Generate random 128 bit decimal in given range in go

Possible, but by no means easy. Here is a sketch of a solution that might be acceptable — writing and debugging it would probably be at least a day of concerted effort.

Let min and max be primitive.Decimal128 objects from go.mongodb.org/mongo-driver/bson. Let MAXBITS be a multiple of 32; 128 is likely to be adequate.

1. Get the significand (as big.Int) and exponent (as int) of min and max using the BigInt method.

2. Align min and max so that they have the same exponent. As far as possible, left-justify the value with the larger exponent by decreasing its exponent and adding a corresponding number of zeroes to the right side of its significand. If this would cause the absolute value of the significand to become >= 2**(MAXBITS-1), then either

   • (a) Right-shift the value with the smaller exponent by dropping digits from the right side of its significand and increasing its exponent, causing precision loss.
   • (b) Dynamically increase MAXBITS.
   • (c) Throw an error.

3. At this point both exponents will be the same, and both significands will be aligned big integers. Set aside the exponents for now, and let range (a new big.Int) be maxSignificand - minSignificand. It will be between 0 and 2**MAXBITS.

4. Turn range into MAXBITS/32 uint32s using the Bytes or DivMod methods, whatever is easier.

5. If the highest word of range is equal to math.MaxUint32 then set a flag limit to false, otherwise true.

6. For n from 0 to MAXBITS/32:

   • if limit is true, use rand.Int63n (!, not rand.Int31n or rand.Uint32) to generate a value between 0 and the nth word of range, inclusive, cast it to uint32, and store it as the nth word of the output. If the value generated is equal to the nth word of range (i.e. if we generated the maximum possible random value for this word) then let limit remain true, otherwise set it false.
   • If limit is false, use rand.Uint32 to generate the nth word of the output. limit remains false regardless of the generated value.

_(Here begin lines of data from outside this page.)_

import Summits.ResolutionOfSingularities.ResolutionOfSingularities.Theorems.HilbertSamuelEliminationCampaignW42TertiaryCorridor3
import Summits.ResolutionOfSingularities.ResolutionOfSingularities.Theorems.HilbertSamuelEliminationCampaignW42TertiaryGenuine
import Summits.ResolutionOfSingularities.ResolutionOfSingularities.Theorems.HilbertSamuelEliminationCampaignW42TertiaryReduction
import Summits.ResolutionOfSingularities.ResolutionOfSingularities.Theorems.HilbertSamuelEliminationCampaignW42NearChain
import Summits.ResolutionOfSingularities.ResolutionOfSingularities.Theorems.HilbertSamuelEliminationSigmaMaxModificationsCorridor3WLadder
import Literature.AlgebraicGeometry.CossartJannsenSaito2020.KeyTheoremsIsolated
import Literature.AlgebraicGeometry.Resolution.DirectrixScheme
import HarnessLib
omit [NeZero L'] in
/-- **The pulled-back action of the learned residual member is differentiable along the Pauli drift, at
every momentum** (positive booked densities, `S = β·S_W`; ANY schedule, layers packaged VERBATIM as in
`exists_layers_su2Residual`; (ρD): weights differentiable along differentiable link fields). -/
theorem differentiableAt_ftAction_su2Residual_pauliDrift
    (hρD : ∀ (s : σ) (U : (Edge d L → EuclideanSpace ℝ (Fin 3)) → GaugeConfig d L (Matrix.specialUnitaryGroup (Fin 2) ℂ))
      (p₀ : Edge d L → EuclideanSpace ℝ (Fin 3)),
      (∀ e : Edge d L, DifferentiableAt ℝ (fun p => ((U p e : (Matrix.specialUnitaryGroup (Fin 2) ℂ)) : Matrix (Fin 2) (Fin 2) ℂ)) p₀) →
      ∀ (e : Edge d L) (ν : Fin d) (b : Fin 2), DifferentiableAt ℝ (fun p => ρf s (U p) e ν b) p₀)
    (sched : List σ)
    (layers : List ((GaugeConfig d L (Matrix.specialUnitaryGroup (Fin 2) ℂ) ≃ᵐ GaugeConfig d L (Matrix.specialUnitaryGroup (Fin 2) ℂ)) × (GaugeConfig d L (Matrix.specialUnitaryGroup (Fin 2) ℂ) → ℝ)))
    (hmap :
      layers.map (fun Ly => ((Ly.1 : GaugeConfig d L (Matrix.specialUnitaryGroup (Fin 2) ℂ) → GaugeConfig d L (Matrix.specialUnitaryGroup (Fin 2) ℂ)), Ly.2)) =
        sched.map (fun s =>
          ((fun (V : GaugeConfig d L (Matrix.specialUnitaryGroup (Fin 2) ℂ)) (e : Edge d L) =>
        if e.2 = μf s ∧ χ e.1 = bf s then
          gaussUnit (geodesicKick (cf s) (∑ ν ∈ Finset.univ.erase e.2,
            (ρf s V e ν 0 • vecQuat (((V (Site.shift e.1 e.2, ν) * (V (Site.shift e.1 ν, e.2))⁻¹ * (V (e.1, ν))⁻¹)⁻¹ : Matrix.specialUnitaryGroup (Fin 2) ℂ) : Matrix (Fin 2) (Fin 2) ℂ) +
              ρf s V e ν 1 • vecQuat ((((V (Site.shift (e.1 - Pi.single ν 1) e.2, ν))⁻¹ * (V (e.1 - Pi.single ν 1, e.2))⁻¹ * V (e.1 - Pi.single ν 1, ν))⁻¹ : Matrix.specialUnitaryGroup (Fin 2) ℂ) : Matrix (Fin 2) (Fin 2) ℂ)))
            (vecQuat ((V e : Matrix.specialUnitaryGroup (Fin 2) ℂ) : Matrix (Fin 2) (Fin 2) ℂ)))
        else V e),
           fun V : GaugeConfig d L (Matrix.specialUnitaryGroup (Fin 2) ℂ) => ∏ a : {e : Edge d L // e.2 = μf s ∧ χ e.1 = bf s},
          (if Real.sin (angle (∑ ν ∈ Finset.univ.erase a.1.2,
            (ρf s V a.1 ν 0 • vecQuat (((V (Site.shift a.1.1 a.1.2, ν) * (V (Site.shift a.1.1 ν, a.1.2))⁻¹ * (V (a.1.1, ν))⁻¹)⁻¹ : Matrix.specialUnitaryGroup (Fin 2) ℂ) : Matrix (Fin 2) (Fin 2) ℂ) +
              ρf s V a.1 ν 1 • vecQuat ((((V (Site.shift (a.1.1 - Pi.single ν 1) a.1.2, ν))⁻¹ * (V (a.1.1 - Pi.single ν 1, a.1.2))⁻¹ * V (a.1.1 - Pi.single ν 1, ν))⁻¹ : Matrix.specialUnitaryGroup (Fin 2) ℂ) : Matrix (Fin 2) (Fin 2) ℂ))) (vecQuat ((V a.1 : Matrix.specialUnitaryGroup (Fin 2) ℂ) : Matrix (Fin 2) (Fin 2) ℂ))) = 0 then
            (1 - cf s * ‖(∑ ν ∈ Finset.univ.erase a.1.2,
            (ρf s V a.1 ν 0 • vecQuat (((V (Site.shift a.1.1 a.1.2, ν) * (V (Site.shift a.1.1 ν, a.1.2))⁻¹ * (V (a.1.1, ν))⁻¹)⁻¹ : Matrix.specialUnitaryGroup (Fin 2) ℂ) : Matrix (Fin 2) (Fin 2) ℂ) +
              ρf s V a.1 ν 1 • vecQuat ((((V (Site.shift (a.1.1 - Pi.single ν 1) a.1.2, ν))⁻¹ * (V (a.1.1 - Pi.single ν 1, a.1.2))⁻¹ * V (a.1.1 - Pi.single ν 1, ν))⁻¹ : Matrix.specialUnitaryGroup (Fin 2) ℂ) : Matrix (Fin 2) (Fin 2) ℂ)))‖ * Real.cos (angle (∑ ν ∈ Finset.univ.erase a.1.2,
            (ρf s V a.1 ν 0 • vecQuat (((V (Site.shift a.1.1 a.1.2, ν) * (V (Site.shift a.1.1 ν, a.1.2))⁻¹ * (V (a.1.1, ν))⁻¹)⁻¹ : Matrix.specialUnitaryGroup (Fin 2) ℂ) : Matrix (Fin 2) (Fin 2) ℂ) +
              ρf s V a.1 ν 1 • vecQuat ((((V (Site.shift (a.1.1 - Pi.single ν 1) a.1.2, ν))⁻¹ * (V (a.1.1 - Pi.single ν 1, a.1.2))⁻¹ * V (a.1.1 - Pi.single ν 1, ν))⁻¹ : Matrix.specialUnitaryGroup (Fin 2) ℂ) : Matrix (Fin 2) (Fin 2) ℂ))) (vecQuat ((V a.1 : Matrix.specialUnitaryGroup (Fin 2) ℂ) : Matrix (Fin 2) (Fin 2) ℂ)))) ^ 3
          else kickJac (cf s * ‖(∑ ν ∈ Finset.univ.erase a.1.2,
            (ρf s V a.1 ν 0 • vecQuat (((V (Site.shift a.1.1 a.1.2, ν) * (V (Site.shift a.1.1 ν, a.1.2))⁻¹ * (V (a.1.1, ν))⁻¹)⁻¹ : Matrix.specialUnitaryGroup (Fin 2) ℂ) : Matrix (Fin 2) (Fin 2) ℂ) +
              ρf s V a.1 ν 1 • vecQuat ((((V (Site.shift (a.1.1 - Pi.single ν 1) a.1.2, ν))⁻¹ * (V (a.1.1 - Pi.single ν 1, a.1.2))⁻¹ * V (a.1.1 - Pi.single ν 1, ν))⁻¹ : Matrix.specialUnitaryGroup (Fin 2) ℂ) : Matrix (Fin 2) (Fin 2) ℂ)))‖) 2 (angle (∑ ν ∈ Finset.univ.erase a.1.2,
            (ρf s V a.1 ν 0 • vecQuat (((V (Site.shift a.1.1 a.1.2, ν) * (V (Site.shift a.1.1 ν, a.1.2))⁻¹ * (V (a.1.1, ν))⁻¹)⁻¹ : Matrix.specialUnitaryGroup (Fin 2) ℂ) : Matrix (Fin 2) (Fin 2) ℂ) +
              ρf s V a.1 ν 1 • vecQuat ((((V (Site.shift (a.1.1 - Pi.single ν 1) a.1.2, ν))⁻¹ * (V (a.1.1 - Pi.single ν 1, a.1.2))⁻¹ * V (a.1.1 - Pi.single ν 1, ν))⁻¹ : Matrix.specialUnitaryGroup (Fin 2) ℂ) : Matrix (Fin 2) (Fin 2) ℂ))) (vecQuat ((V a.1 : Matrix.specialUnitaryGroup (Fin 2) ℂ) : Matrix (Fin 2) (Fin 2) ℂ)))))))
    (hpos : ∀ Ly ∈ layers, ∀ V, 0 < Ly.2 V) (β : ℝ) (V : GaugeConfig d L (Matrix.specialUnitaryGroup (Fin 2) ℂ))
    (a₀ : Edge d L → EuclideanSpace ℝ (Fin 3)) :
    DifferentiableAt ℝ (fun a : Edge d L → EuclideanSpace ℝ (Fin 3) => β * wilsonAction (Matrix.specialUnitaryGroup (Fin 2) ℂ).subtype ((layers.foldr (fun Ly (F : GaugeConfig d L (Matrix.specialUnitaryGroup (Fin 2) ℂ) ≃ᵐ GaugeConfig d L (Matrix.specialUnitaryGroup (Fin 2) ℂ)) => Ly.1.trans F) (MeasurableEquiv.refl (GaugeConfig d L (Matrix.specialUnitaryGroup (Fin 2) ℂ)))) ((fun l : Edge d L => expPauli (a l)) * V)) - Real.log ((layers.foldr (fun Ly K => fun v => Ly.2 v * K (Ly.1 v)) (fun _ => (1 : ℝ))) ((fun l : Edge d L => expPauli (a l)) * V))) a₀ := by
  have hU : ∀ e : Edge d L, DifferentiableAt ℝ (fun a : Edge d L → EuclideanSpace ℝ (Fin 3) =>
      (((((fun l : Edge d L => expPauli (a l)) * V) : GaugeConfig d L (Matrix.specialUnitaryGroup (Fin 2) ℂ)) e :
        Matrix.specialUnitaryGroup (Fin 2) ℂ) : Matrix (Fin 2) (Fin 2) ℂ)) a₀ := by
    intro e
    have h1 : (fun a : Edge d L → EuclideanSpace ℝ (Fin 3) =>
        (((((fun l : Edge d L => expPauli (a l)) * V) : GaugeConfig d L (Matrix.specialUnitaryGroup (Fin 2) ℂ)) e :
          Matrix.specialUnitaryGroup (Fin 2) ℂ) : Matrix (Fin 2) (Fin 2) ℂ)) =
        fun a => ((expPauli (a e) : Matrix.specialUnitaryGroup (Fin 2) ℂ) : Matrix (Fin 2) (Fin 2) ℂ) *
          ((V e : Matrix.specialUnitaryGroup (Fin 2) ℂ) : Matrix (Fin 2) (Fin 2) ℂ) := by
      funext a
      simp only [Pi.mul_apply, WilsonFlow.coe_mul_SU]
    rw [h1]
    exact ((differentiable_expPauli_coe.comp (differentiable_apply (𝕜 := ℝ) e)).mul_const _).differentiableAt
  obtain ⟨hF, hJ⟩ := linkSmooth_su2Residual_member χ μf bf cf ρf hρD sched layers hmap
    (fun a : Edge d L → EuclideanSpace ℝ (Fin 3) => ((fun l : Edge d L => expPauli (a l)) * V)) a₀ hU
  beta_reduce
  refine (differentiableAt_wilsonAction_su2_of_links β _ a₀ hF).sub ?_
  exact hJ.log (foldr_logDet_pos layers hpos _).ne'

omit [NeZero L] in
/-- **Deck translations leave the upstairs FT action of the learned member invariant**: for `σ t = 0`,
colourings `χ' = χ ∘ σ` (so `t` preserves `χ'`) and weights translation covariant under `t` (ρT),
`S̃'(W·t) = S̃'(W)` (`su2Residual_member_translate` and `S_W` translation invariant). -/
theorem ftAction_su2Residual_deck_invariant (hχ : ∀ x : Site d L', χ' x = χ (fun j => φ (x j)))
    (sched : List σ)
    (layers' : List ((GaugeConfig d L' (Matrix.specialUnitaryGroup (Fin 2) ℂ) ≃ᵐ GaugeConfig d L' (Matrix.specialUnitaryGroup (Fin 2) ℂ)) × (GaugeConfig d L' (Matrix.specialUnitaryGroup (Fin 2) ℂ) → ℝ)))
    (hmap' :
      layers'.map (fun Ly => ((Ly.1 : GaugeConfig d L' (Matrix.specialUnitaryGroup (Fin 2) ℂ) → GaugeConfig d L' (Matrix.specialUnitaryGroup (Fin 2) ℂ)), Ly.2)) =
        sched.map (fun s =>
          ((fun (V : GaugeConfig d L' (Matrix.specialUnitaryGroup (Fin 2) ℂ)) (e : Edge d L') =>
        if e.2 = μf s ∧ χ' e.1 = bf s then
          gaussUnit (geodesicKick (cf s) (∑ ν ∈ Finset.univ.erase e.2,
            (ρf' s V e ν 0 • vecQuat (((V (Site.shift e.1 e.2, ν) * (V (Site.shift e.1 ν, e.2))⁻¹ * (V (e.1, ν))⁻¹)⁻¹ : Matrix.specialUnitaryGroup (Fin 2) ℂ) : Matrix (Fin 2) (Fin 2) ℂ) +
              ρf' s V e ν 1 • vecQuat ((((V (Site.shift (e.1 - Pi.single ν 1) e.2, ν))⁻¹ * (V (e.1 - Pi.single ν 1, e.2))⁻¹ * V (e.1 - Pi.single ν 1, ν))⁻¹ : Matrix.specialUnitaryGroup (Fin 2) ℂ) : Matrix (Fin 2) (Fin 2) ℂ)))
            (vecQuat ((V e : Matrix.specialUnitaryGroup (Fin 2) ℂ) : Matrix (Fin 2) (Fin 2) ℂ)))
        else V e),
           fun V : GaugeConfig d L' (Matrix.specialUnitaryGroup (Fin 2) ℂ) => ∏ a : {e : Edge d L' // e.2 = μf s ∧ χ' e.1 = bf s},
          (if Real.sin (angle (∑ ν ∈ Finset.univ.erase a.1.2,
            (ρf' s V a.1 ν 0 • vecQuat (((V (Site.shift a.1.1 a.1.2, ν) * (V (Site.shift a.1.1 ν, a.1.2))⁻¹ * (V (a.1.1, ν))⁻¹)⁻¹ : Matrix.specialUnitaryGroup (Fin 2) ℂ) : Matrix (Fin 2) (Fin 2) ℂ) +
              ρf' s V a.1 ν 1 • vecQuat ((((V (Site.shift (a.1.1 - Pi.single ν 1) a.1.2, ν))⁻¹ * (V (a.1.1 - Pi.single ν 1, a.1.2))⁻¹ * V (a.1.1 - Pi.single ν 1, ν))⁻¹ : Matrix.specialUnitaryGroup (Fin 2) ℂ) : Matrix (Fin 2) (Fin 2) ℂ))) (vecQuat ((V a.1 : Matrix.specialUnitaryGroup (Fin 2) ℂ) : Matrix (Fin 2) (Fin 2) ℂ))) = 0 then
            (1 - cf s * ‖(∑ ν ∈ Finset.univ.erase a.1.2,
            (ρf' s V a.1 ν 0 • vecQuat (((V (Site.shift a.1.1 a.1.2, ν) * (V (Site.shift a.1.1 ν, a.1.2))⁻¹ * (V (a.1.1, ν))⁻¹)⁻¹ : Matrix.specialUnitaryGroup (Fin 2) ℂ) : Matrix (Fin 2) (Fin 2) ℂ) +
              ρf' s V a.1 ν 1 • vecQuat ((((V (Site.shift (a.1.1 - Pi.single ν 1) a.1.2, ν))⁻¹ * (V (a.1.1 - Pi.single ν 1, a.1.2))⁻¹ * V (a.1.1 - Pi.single ν 1, ν))⁻¹ : Matrix.specialUnitaryGroup (Fin 2) ℂ) : Matrix (Fin 2) (Fin 2) ℂ)))‖ * Real.cos (angle (∑ ν ∈ Finset.univ.erase a.1.2,
            (ρf' s V a.1 ν 0 • vecQuat (((V (Site.shift a.1.1 a.1.2, ν) * (V (Site.shift a.1.1 ν, a.1.2))⁻¹ * (V (a.1.1, ν))⁻¹)⁻¹ : Matrix.specialUnitaryGroup (Fin 2) ℂ) : Matrix (Fin 2) (Fin 2) ℂ) +
              ρf' s V a.1 ν 1 • vecQuat ((((V (Site.shift (a.1.1 - Pi.single ν 1) a.1.2, ν))⁻¹ * (V (a.1.1 - Pi.single ν 1, a.1.2))⁻¹ * V (a.1.1 - Pi.single ν 1, ν))⁻¹ : Matrix.specialUnitaryGroup (Fin 2) ℂ) : Matrix (Fin 2) (Fin 2) ℂ))) (vecQuat ((V a.1 : Matrix.specialUnitaryGroup (Fin 2) ℂ) : Matrix (Fin 2) (Fin 2) ℂ)))) ^ 3
          else kickJac (cf s * ‖(∑ ν ∈ Finset.univ.erase a.1.2,
            (ρf' s V a.1 ν 0 • vecQuat (((V (Site.shift a.1.1 a.1.2, ν) * (V (Site.shift a.1.1 ν, a.1.2))⁻¹ * (V (a.1.1, ν))⁻¹)⁻¹ : Matrix.specialUnitaryGroup (Fin 2) ℂ) : Matrix (Fin 2) (Fin 2) ℂ) +
              ρf' s V a.1 ν 1 • vecQuat ((((V (Site.shift (a.1.1 - Pi.single ν 1) a.1.2, ν))⁻¹ * (V (a.1.1 - Pi.single ν 1, a.1.2))⁻¹ * V (a.1.1 - Pi.single ν 1, ν))⁻¹ : Matrix.specialUnitaryGroup (Fin 2) ℂ) : Matrix (Fin 2) (Fin 2) ℂ)))‖) 2 (angle (∑ ν ∈ Finset.univ.erase a.1.2,
            (ρf' s V a.1 ν 0 • vecQuat (((V (Site.shift a.1.1 a.1.2, ν) * (V (Site.shift a.1.1 ν, a.1.2))⁻¹ * (V (a.1.1, ν))⁻¹)⁻¹ : Matrix.specialUnitaryGroup (Fin 2) ℂ) : Matrix (Fin 2) (Fin 2) ℂ) +
              ρf' s V a.1 ν 1 • vecQuat ((((V (Site.shift (a.1.1 - Pi.single ν 1) a.1.2, ν))⁻¹ * (V (a.1.1 - Pi.single ν 1, a.1.2))⁻¹ * V (a.1.1 - Pi.single ν 1, ν))⁻¹ : Matrix.specialUnitaryGroup (Fin 2) ℂ) : Matrix (Fin 2) (Fin 2) ℂ))) (vecQuat ((V a.1 : Matrix.specialUnitaryGroup (Fin 2) ℂ) : Matrix (Fin 2) (Fin 2) ℂ)))))))
    (β : ℝ) {t : Site d L'} (ht : (fun j => φ (t j)) = 0)
    (hρT : ∀ s (W : GaugeConfig d L' (Matrix.specialUnitaryGroup (Fin 2) ℂ)) (e : Edge d L') (ν : Fin d) (b : Fin 2),
      ρf' s (fun e : Edge d L' => W (e.1 + t, e.2)) e ν b = ρf' s W (e.1 + t, e.2) ν b)
    (W : GaugeConfig d L' (Matrix.specialUnitaryGroup (Fin 2) ℂ)) :
    β * wilsonAction (Matrix.specialUnitaryGroup (Fin 2) ℂ).subtype ((layers'.foldr (fun Ly (F : GaugeConfig d L' (Matrix.specialUnitaryGroup (Fin 2) ℂ) ≃ᵐ GaugeConfig d L' (Matrix.specialUnitaryGroup (Fin 2) ℂ)) => Ly.1.trans F) (MeasurableEquiv.refl (GaugeConfig d L' (Matrix.specialUnitaryGroup (Fin 2) ℂ)))) (fun e : Edge d L' => W (e.1 + t, e.2))) - Real.log ((layers'.foldr (fun Ly K => fun v => Ly.2 v * K (Ly.1 v)) (fun _ => (1 : ℝ))) (fun e : Edge d L' => W (e.1 + t, e.2))) =
      β * wilsonAction (Matrix.specialUnitaryGroup (Fin 2) ℂ).subtype ((layers'.foldr (fun Ly (F : GaugeConfig d L' (Matrix.specialUnitaryGroup (Fin 2) ℂ) ≃ᵐ GaugeConfig d L' (Matrix.specialUnitaryGroup (Fin 2) ℂ)) => Ly.1.trans F) (MeasurableEquiv.refl (GaugeConfig d L' (Matrix.specialUnitaryGroup (Fin 2) ℂ)))) W) - Real.log ((layers'.foldr (fun Ly K => fun v => Ly.2 v * K (Ly.1 v)) (fun _ => (1 : ℝ))) W) := by
  have hχt : ∀ x : Site d L', χ' (x + t) = χ' x := by
    intro x
    have h : (fun j => φ ((x + t) j)) = fun j => φ (x j) := by
      funext j
      have hj : φ (t j) = 0 := congrFun ht j
      simp only [Pi.add_apply, map_add, hj, add_zero]
    rw [hχ, hχ, h]
  obtain ⟨hF, hJ⟩ := su2Residual_member_translate χ' μf bf cf ρf' t hχt hρT sched layers' hmap'
  rw [hF W, hJ W, wilsonAction_comp_translate]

7. Combine the generated words into a big.Int by building a []byte and using big/Int.SetBytes or multiplication and addition, as convenient.

8. Add the generated value to minSignificand to obtain the significand of the result.

9. Use ParseDecimal128FromBigInt with the result significand and the exponent from steps 2-3 to obtain the result.

The heart of the algorithm is step 6, which generates a uniform random unsigned integer of arbitrary length 32 bits at a time. The alignment in step 2 reduces the problem from a floating-point to an integer one, and the subtraction in step 3 reduces it to an unsigned one, so that we only have to think about one bound instead of 2. The limit flag records whether we're still dealing with that bound, or whether we've already narrowed the result down to an interval that doesn't include it.

Caveats:

1. I haven't written this, let alone tested it. I may have gotten it quite wrong. A sanity check by someone who does more numerical computation work than me would be welcome.
2. Generating numbers across a large dynamic range (including crossing zero) will lose some precision and omit some possible output values with smaller exponents unless a ludicrously large MAXBITS is used; however, 128 bits should give a result at least as good as a naive algorithm implemented in terms of decimal128.
3. The performance is probably pretty bad.